2.  Beat eggs with sugar till very thick and white.

3.  Fold in sifted flour with ice cream soda alternately.  Add in sultanas (if used).

4.  Pour batter into cellophane-lined tin.

5.  When water in steamer is boiling vigorously, place the tin of batter onto the steaming tray.  Cover and steam over high heat for 1 hour.  Do not lift the lid until the cake is cooked.  If you need to top up water in steamer, use hot water.

6.  Remove cake and place on a wire rack to cool.

February 2, 2007 - Posted by | Desserts and Snacks

10 Comments »

  1. Hi Rose,
    I tried making the ‘steamed sponge cake’ a couple of times:

    1)After beating the eggs with the sugar until the mixture became thick, white and fluffy, I folded in the flour alternating with ice cream soda, then I steamed the cake. The cake turned out hard, and the texture was harsh (I could still see raw flour in the texture). I am assuming that because the egg mixture was so well beaten, that when I folded in the flour, the flour got captured in the air bubles of the egg mixture.
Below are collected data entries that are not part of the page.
/-! ### WINDOWED LEMMA F with one member of the 42-family per window -/

/-- **WINDOWED LEMMA F WITH MEMBERS (turnkey form of `phi30_le_of_sepBound_windows₀`).** Let `s` be in the closed box,
`0 < U₀ ≤ U₁ ≤ ⋯ ≤ U_W` with `U₀·h_k(aOfS s) ≤ 1` for all 28 forms, and for each window `w ≤ W` a member `(p_w, q_w)`,
`p_w ≠ q_w`, of the 42-family. Then there are window functionals `T_w(R)` — GIVEN EXPLICITLY: `T_w(R) = Σ_m ε_m x_m J(R,x_m)`
over the reoriented features of member `(p_w,q_w)` (`J(R,x) = ∫_R^{Rx}{t}t⁻²dt`), written out term by term below — with
`Φ(aOfS s) ≤ Σ_{w<W} [c_w(1/U_w − 1/U_{w+1}) − (T_w(U_w) − T_w(U_{w+1}))] + c_W/U_W − T_W(U_W)`,
`c_w = 1 + #{i ∉ {p_w,q_w} : s_i > s_{p_w}}`. No orientation hypothesis on `s`; which members and windows are good at a
given direction is DATA, not a statement here. -/
theorem phi30_le_windows_members (s : Fin 8 → ℝ) (h0 : 0 < s 0) (hlo : ∀ j : Fin 7, 0 ≤ s j.succ)
    (hhi : ∀ j : Fin 7, s j.succ ≤ s 0) (W : ℕ) (U : ℕ → ℝ) (hU0 : 0 < U 0)
    (hh : ∀ k : Fin 28, U 0 * h28 (aOfS s) k ≤ 1) (hU : ∀ w < W, U w ≤ U (w + 1))
    (p q : ℕ → Fin 7) (hpq : ∀ w ≤ W, p w ≠ q w) :
    ∃ T : ℕ → ℝ → ℝ,
      (∀ w R, T w R =
        (s 0 + s (p w).succ) * (∫ t in R..(R * (s 0 + s (p w).succ)), Int.fract t / t ^ 2)
        + (s 0 - s (p w).succ) * (∫ t in R..(R * (s 0 - s (p w).succ)), Int.fract t / t ^ 2)
        - 2 * ((s (p w).succ + s (q w).succ) * ∫ t in R..(R * (s (p w).succ + s (q w).succ)), Int.fract t / t ^ 2)
        + (∑ i : Fin 7, if i = p w ∨ i = q w then (0 : ℝ) else
            if s i.succ ≤ s (p w).succ then
              (s (p w).succ - s i.succ) * ∫ t in R..(R * (s (p w).succ - s i.succ)), Int.fract t / t ^ 2
            else -((s i.succ - s (p w).succ) * ∫ t in R..(R * (s i.succ - s (p w).succ)), Int.fract t / t ^ 2))
        - (∑ j : Fin 7, if j = p w ∨ j = q w then (0 : ℝ) else
            (s (p w).succ + s j.succ) * ∫ t in R..(R * (s (p w).succ + s j.succ)), Int.fract t / t ^ 2)
        + ((s 3 + s 5) * (∫ t in R..(R * (s 3 + s 5)), Int.fract t / t ^ 2)
          + (s 4 + s 6) * (∫ t in R..(R * (s 4 + s 6)), Int.fract t / t ^ 2)
          + (s 1 + s 6) * (∫ t in R..(R * (s 1 + s 6)), Int.fract t / t ^ 2)
          + (s 1 + s 7) * (∫ t in R..(R * (s 1 + s 7)), Int.fract t / t ^ 2)
          + (s 4 + s 5) * (∫ t in R..(R * (s 4 + s 5)), Int.fract t / t ^ 2)
          + (s 2 + s 7) * (∫ t in R..(R * (s 2 + s 7)), Int.fract t / t ^ 2))
        - (s 0 - s 2) * (∫ t in R..(R * (s 0 - s 2)), Int.fract t / t ^ 2)
        - (s 0 - s 3) * (∫ t in R..(R * (s 0 - s 3)), Int.fract t / t ^ 2)) ∧
      phi30 (aOfS s) ≤
        (∑ w ∈ Finset.range W, ((1 + ∑ i : Fin 7, if i = p w ∨ i = q w then (0 : ℝ) else
            if s i.succ ≤ s (p w).succ then 0 else 1) * (1 / U w - 1 / U (w + 1)) - (T w (U w) - T w (U (w + 1)))))
        + ((1 + ∑ i : Fin 7, if i = p W ∨ i = q W then (0 : ℝ) else if s i.succ ≤ s (p W).succ then 0 else 1) / U W
          - T W (U W)) := by
  have h1lo := hlo 0; have h2lo := hlo 1; have h3lo := hlo 2; have h4lo := hlo 3; have h5lo := hlo 4
  have h6lo := hlo 5; have h7lo := hlo 6
  have h1hi := hhi 0; have h2hi := hhi 1; have h3hi := hhi 2; have h4hi := hhi 3; have h5hi := hhi 4
  have h6hi := hhi 5; have h7hi := hhi 6
  simp only [Fin.succ_zero_eq_one, Fin.succ_one_eq_two] at h1lo h2lo h1hi h2hi
  change 0 ≤ s 3 at h3lo; change 0 ≤ s 4 at h4lo; change 0 ≤ s 5 at h5lo; change 0 ≤ s 6 at h6lo
  change 0 ≤ s 7 at h7lo
  change s 3 ≤ s 0 at h3hi; change s 4 ≤ s 0 at h4hi; change s 5 ≤ s 0 at h5hi; change s 6 ≤ s 0 at h6hi
  change s 7 ≤ s 0 at h7hi
  have hbox : BZBox (aOfS s) := by
    refine ⟨by rwa [sParam_aOfS], fun j => ⟨by rw [sParam_aOfS]; exact hlo j, by rw [sParam_aOfS]; exact hhi j⟩⟩
  -- the reoriented feature families of the members `(p w, q w)`
  set xA : ℕ → Fin 11 → ℝ := fun w => ![s 0 + s (p w).succ, s 0 - s (p w).succ, s (p w).succ + s (q w).succ,
    s 3 + s 5, s 4 + s 6, s 1 + s 6, s 1 + s 7, s 4 + s 5, s 2 + s 7, s 0 - s 2, s 0 - s 3] with hxA
  set εA : Fin 11 → ℝ := ![1, 1, -2, 1, 1, 1, 1, 1, 1, -1, -1] with hεA
  set xB : ℕ → Fin 7 → ℝ := fun w i =>
    if s i.succ ≤ s (p w).succ then s (p w).succ - s i.succ else s i.succ - s (p w).succ with hxB
  set εB : ℕ → Fin 7 → ℝ := fun w i =>
    if i = p w ∨ i = q w then 0 else if s i.succ ≤ s (p w).succ then 1 else -1 with hεB
  set xC : ℕ → Fin 7 → ℝ := fun w j => s (p w).succ + s j.succ with hxC
  set εC : ℕ → Fin 7 → ℝ := fun w j => if j = p w ∨ j = q w then 0 else -1 with hεC
  set x : ℕ → Fin 11 ⊕ (Fin 7 ⊕ Fin 7) → ℝ := fun w => Sum.elim (xA w) (Sum.elim (xB w) (xC w)) with hx
  set ε : ℕ → Fin 11 ⊕ (Fin 7 ⊕ Fin 7) → ℝ := fun w => Sum.elim εA (Sum.elim (εB w) (εC w)) with hε
  set c : ℕ → ℝ := fun w => 1 + ∑ i : Fin 7, if i = p w ∨ i = q w then (0 : ℝ) else
    if s i.succ ≤ s (p w).succ then 0 else 1 with hc
  set S : Set ℝ := ⋃ w : ℕ, ⋃ i : Fin 7,
    {u : ℝ | s (p w).succ < s i.succ ∧ Int.fract (u * (s i.succ - s (p w).succ)) = 0} with hSdef
  have hS : S.Countable := Set.countable_iUnion fun w => countable_memberWalls s (p w)
  have hSum7 : ∑ i : Fin 7, s i.succ = s 1 + s 2 + s 3 + s 4 + s 5 + s 6 + s 7 := by
    simp only [Fin.sum_univ_seven, Fin.succ_zero_eq_one, Fin.succ_one_eq_two, Fin.reduceSucc]
  -- the window functional
  set T : ℕ → ℝ → ℝ := fun w R => ∑ m : Fin 11 ⊕ (Fin 7 ⊕ Fin 7),
    ε w m * (x w m * ∫ t in R..(R * x w m), Int.fract t / t ^ 2) with hT
  -- per-member algebra (w arbitrary)
  have hBprod : ∀ w (i : Fin 7), εB w i * xB w i =
      if i = p w ∨ i = q w then 0 else (s (p w).succ - s i.succ) := by
    intro w i; simp only [hεB, hxB]; split_ifs <;> ring
  have hCprod : ∀ w (j : Fin 7), εC w j * xC w j =
      if j = p w ∨ j = q w then 0 else -(s (p w).succ + s j.succ) := by
    intro w j; simp only [hεC, hxC]; split_ifs <;> ring
  have hAlin : ∀ w, ∑ m : Fin 11, εA m * xA w m = (s 0 + s (p w).succ) + (s 0 - s (p w).succ)
      - 2 * (s (p w).succ + s (q w).succ) + (s 3 + s 5) + (s 4 + s 6) + (s 1 + s 6) + (s 1 + s 7) + (s 4 + s 5)
      + (s 2 + s 7) - (s 0 - s 2) - (s 0 - s 3) := by
    intro w
    simp only [Fin.sum_univ_succ, Fin.sum_univ_zero, hxA, hεA, Matrix.cons_val_zero, Matrix.cons_val_succ]
    ring
  have hlin : ∀ w ≤ W, ∑ m ∈ (Finset.univ : Finset (Fin 11 ⊕ (Fin 7 ⊕ Fin 7))), ε w m * x w m = 0 := by
    intro w hw
    rw [Fintype.sum_sum_type, Fintype.sum_sum_type]
    simp only [hx, hε, Sum.elim_inl, Sum.elim_inr]
    rw [hAlin w, Finset.sum_congr rfl fun i _ => hBprod w i, Finset.sum_congr rfl fun j _ => hCprod w j,
      sum_ite_pair_eq (hpq w hw) (fun i => s (p w).succ - s i.succ),
      sum_ite_pair_eq (hpq w hw) (fun j => -(s (p w).succ + s j.succ))]
    simp only [Finset.sum_sub_distrib, Finset.sum_add_distrib, Finset.sum_neg_distrib, Finset.sum_const,
      Finset.card_univ, Fintype.card_fin, nsmul_eq_mul, Nat.cast_ofNat, hSum7]
    ring
  have hx0 : ∀ w ≤ W, ∀ m ∈ (Finset.univ : Finset (Fin 11 ⊕ (Fin 7 ⊕ Fin 7))), 0 ≤ x w m := by
    intro w _
    have hv0 : 0 ≤ s (p w).succ := hlo (p w)
    have hvhi : s (p w).succ ≤ s 0 := hhi (p w)
    have hw0 : 0 ≤ s (q w).succ := hlo (q w)
    rintro (m | m | m) _
    · simp only [hx, Sum.elim_inl]
      fin_cases m <;> simp [hxA] <;> linarith
    · simp only [hx, Sum.elim_inr, Sum.elim_inl, hxB]
      split_ifs with hle
      · linarith
      · linarith
    · simp only [hx, Sum.elim_inr, hxC]
      linarith [hlo m]
  -- the separable bound on every window, off the walls
  have hAfr : ∀ w (u : ℝ), ∑ m : Fin 11, εA m * Int.fract (u * xA w m) =
      Int.fract (u * (s 0 + s (p w).succ)) + Int.fract (u * (s 0 - s (p w).succ))
      - 2 * Int.fract (u * (s (p w).succ + s (q w).succ))
      + Int.fract (u * (s 3 + s 5)) + Int.fract (u * (s 4 + s 6)) + Int.fract (u * (s 1 + s 6))
      + Int.fract (u * (s 1 + s 7)) + Int.fract (u * (s 4 + s 5)) + Int.fract (u * (s 2 + s 7))
      - Int.fract (u * (s 0 - s 2)) - Int.fract (u * (s 0 - s 3)) := by
    intro w u
    simp only [Fin.sum_univ_succ, Fin.sum_univ_zero, hxA, hεA, Matrix.cons_val_zero, Matrix.cons_val_succ]
    ring
  have hBfr : ∀ w (u : ℝ), (∑ i : Fin 7, if i = p w ∨ i = q w then (0 : ℝ) else
      if s i.succ ≤ s (p w).succ then Int.fract (u * (s (p w).succ - s i.succ))
      else 1 - Int.fract (u * (s i.succ - s (p w).succ))) =
      (∑ i : Fin 7, if i = p w ∨ i = q w then (0 : ℝ) else if s i.succ ≤ s (p w).succ then 0 else 1)
      + ∑ i : Fin 7, εB w i * Int.fract (u * xB w i) := by
    intro w u
    rw [← Finset.sum_add_distrib]
    refine Finset.sum_congr rfl fun i _ => ?_
    simp only [hεB, hxB]
    split_ifs <;> ring
  have hCfr : ∀ w (u : ℝ), ∑ j : Fin 7, εC w j * Int.fract (u * xC w j) =
      -(∑ j : Fin 7, if j = p w ∨ j = q w then (0 : ℝ) else Int.fract (u * (s (p w).succ + s j.succ))) := by
    intro w u
    rw [← Finset.sum_neg_distrib]
    refine Finset.sum_congr rfl fun j _ => ?_
    simp only [hεC, hxC]
    split_ifs <;> ring
  have hbound : ∀ w ≤ W, ∀ u : ℝ, u ∉ S → (savingN (aOfS s) u : ℝ) ≤
      c w + ∑ m ∈ (Finset.univ : Finset (Fin 11 ⊕ (Fin 7 ⊕ Fin 7))), ε w m * Int.fract (u * x w m) := by
    intro w hw u hu
    have huw : u ∉ ⋃ i : Fin 7, {u : ℝ | s (p w).succ < s i.succ ∧ Int.fract (u * (s i.succ - s (p w).succ)) = 0} :=
      fun h => hu (Set.mem_iUnion.mpr ⟨w, h⟩)
    have hF := torusN_flow_le_member s (hpq w hw) (flow_hyp_of_not_mem_walls s (p w) (q w) huw)
    rw [savingN_eq_torusN_of_BZBox hbox, sParam_aOfS]
    rw [Fintype.sum_sum_type, Fintype.sum_sum_type]
    simp only [hx, hε, hc, Sum.elim_inl, Sum.elim_inr]
    rw [hAfr w u, hCfr w u]
    rw [hBfr w u] at hF
    linarith
  -- apply the window schema
  have key := phi30_le_of_sepBound_windows₀ hbox W U hU0 hh hU (fun _ => Finset.univ) ε x c hx0 hlin hS
    (fun w hw u _ hu => hbound w hw.le u hu) (fun u _ hu => hbound W le_rfl u hu)
  refine ⟨T, fun w R => ?_, ?_⟩
  · -- the explicit form of `T w R`
    have hBJ : ∀ i : Fin 7, εB w i * (xB w i * ∫ t in R..(R * xB w i), Int.fract t / t ^ 2) =
        if i = p w ∨ i = q w then (0 : ℝ) else
          if s i.succ ≤ s (p w).succ then
            (s (p w).succ - s i.succ) * ∫ t in R..(R * (s (p w).succ - s i.succ)), Int.fract t / t ^ 2
          else -((s i.succ - s (p w).succ) * ∫ t in R..(R * (s i.succ - s (p w).succ)), Int.fract t / t ^ 2) := by
      intro i; simp only [hεB, hxB]; split_ifs <;> ring
    have hCJ : ∀ j : Fin 7, εC w j * (xC w j * ∫ t in R..(R * xC w j), Int.fract t / t ^ 2) =
        if j = p w ∨ j = q w then (0 : ℝ) else
          -((s (p w).succ + s j.succ) * ∫ t in R..(R * (s (p w).succ + s j.succ)), Int.fract t / t ^ 2) := by
      intro j; simp only [hεC, hxC]; split_ifs <;> ring
    have hCJ' : (∑ j : Fin 7, if j = p w ∨ j = q w then (0 : ℝ) else
        -((s (p w).succ + s j.succ) * ∫ t in R..(R * (s (p w).succ + s j.succ)), Int.fract t / t ^ 2)) =
        -(∑ j : Fin 7, if j = p w ∨ j = q w then (0 : ℝ) else
          (s (p w).succ + s j.succ) * ∫ t in R..(R * (s (p w).succ + s j.succ)), Int.fract t / t ^ 2) := by
      rw [← Finset.sum_neg_distrib]
      refine Finset.sum_congr rfl fun j _ => ?_
      split_ifs <;> ring
    simp only [hT]
    rw [Fintype.sum_sum_type, Fintype.sum_sum_type]
    simp only [hx, hε, Sum.elim_inl, Sum.elim_inr]
    rw [Finset.sum_congr rfl fun i _ => hBJ i, Finset.sum_congr rfl fun j _ => hCJ j, hCJ']
    simp only [Fin.sum_univ_succ, Fin.sum_univ_zero, hxA, hεA, Matrix.cons_val_zero, Matrix.cons_val_succ]
    ring
  · -- the bound
    have hTdiff : ∀ w, ∑ m ∈ (Finset.univ : Finset (Fin 11 ⊕ (Fin 7 ⊕ Fin 7))), ε w m * (x w m *
        ((∫ v in (U w)..(U w * x w m), Int.fract v / v ^ 2) - ∫ v in (U (w + 1))..(U (w + 1) * x w m),
          Int.fract v / v ^ 2)) = T w (U w) - T w (U (w + 1)) := by
      intro w
      simp only [hT, ← Finset.sum_sub_distrib]
      refine Finset.sum_congr rfl fun m _ => ?_
      ring
    have hTlast : ∑ m ∈ (Finset.univ : Finset (Fin 11 ⊕ (Fin 7 ⊕ Fin 7))), ε W m * (x W m *
        ∫ v in (U W)..(U W * x W m), Int.fract v / v ^ 2) = T W (U W) := by
      simp only [hT]
    simp only [hTdiff, hTlast, hc] at key
    exact key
    2) The second time I made the cake, I folded in the flour alternating with cream soda, but this time, I mixed a bit longer, and the egg mixture lost its volume. The cake turned out hard, and not very tasty…

    Rose, I am not sure now what I am doing wrong…can you please help? do I fold in the flour and the ice cream soda with the spatula? for how long? or do I use the beater when folding in the flour? for how long? should the cake mixture in the end (after adding the flour and ice cream soda) still be fluffy?

    thank you Rose.
    Jaz

    Comment by Jaz | October 1, 2007 | Reply

  2. Rose,
    I want to wish you a belated ‘Happy Birthday’! and Best Wishes!
    May good fortune always follow you!
    Jaz

    Comment by Jaz | October 1, 2007 | Reply

  3. Thank you Jaz,
    This steamed sponge cake is a heavy cake and is popular with the kampong folks. If it is well-made, the top of the cake will open out like a flower. We used to beat the eggs with an old fashioned wire whisk and then fold in the flour with our hands. My mum gave up after many attempts because whenever she made it, the top was always flat! I’ll try to make it again and see if I can come out with a photograph.
    Cheerio!
    Rose

    Comment by rose | October 4, 2007 | Reply

  4. Dear Rose,
    It is really kind of you…thank you!
    I will try again this long weekend (Thanksgiving); I didn’t realize that this cake was supposed to puff up, and open up :), in fact I didn’t know what to expect!…I will let you know if it comes out alright.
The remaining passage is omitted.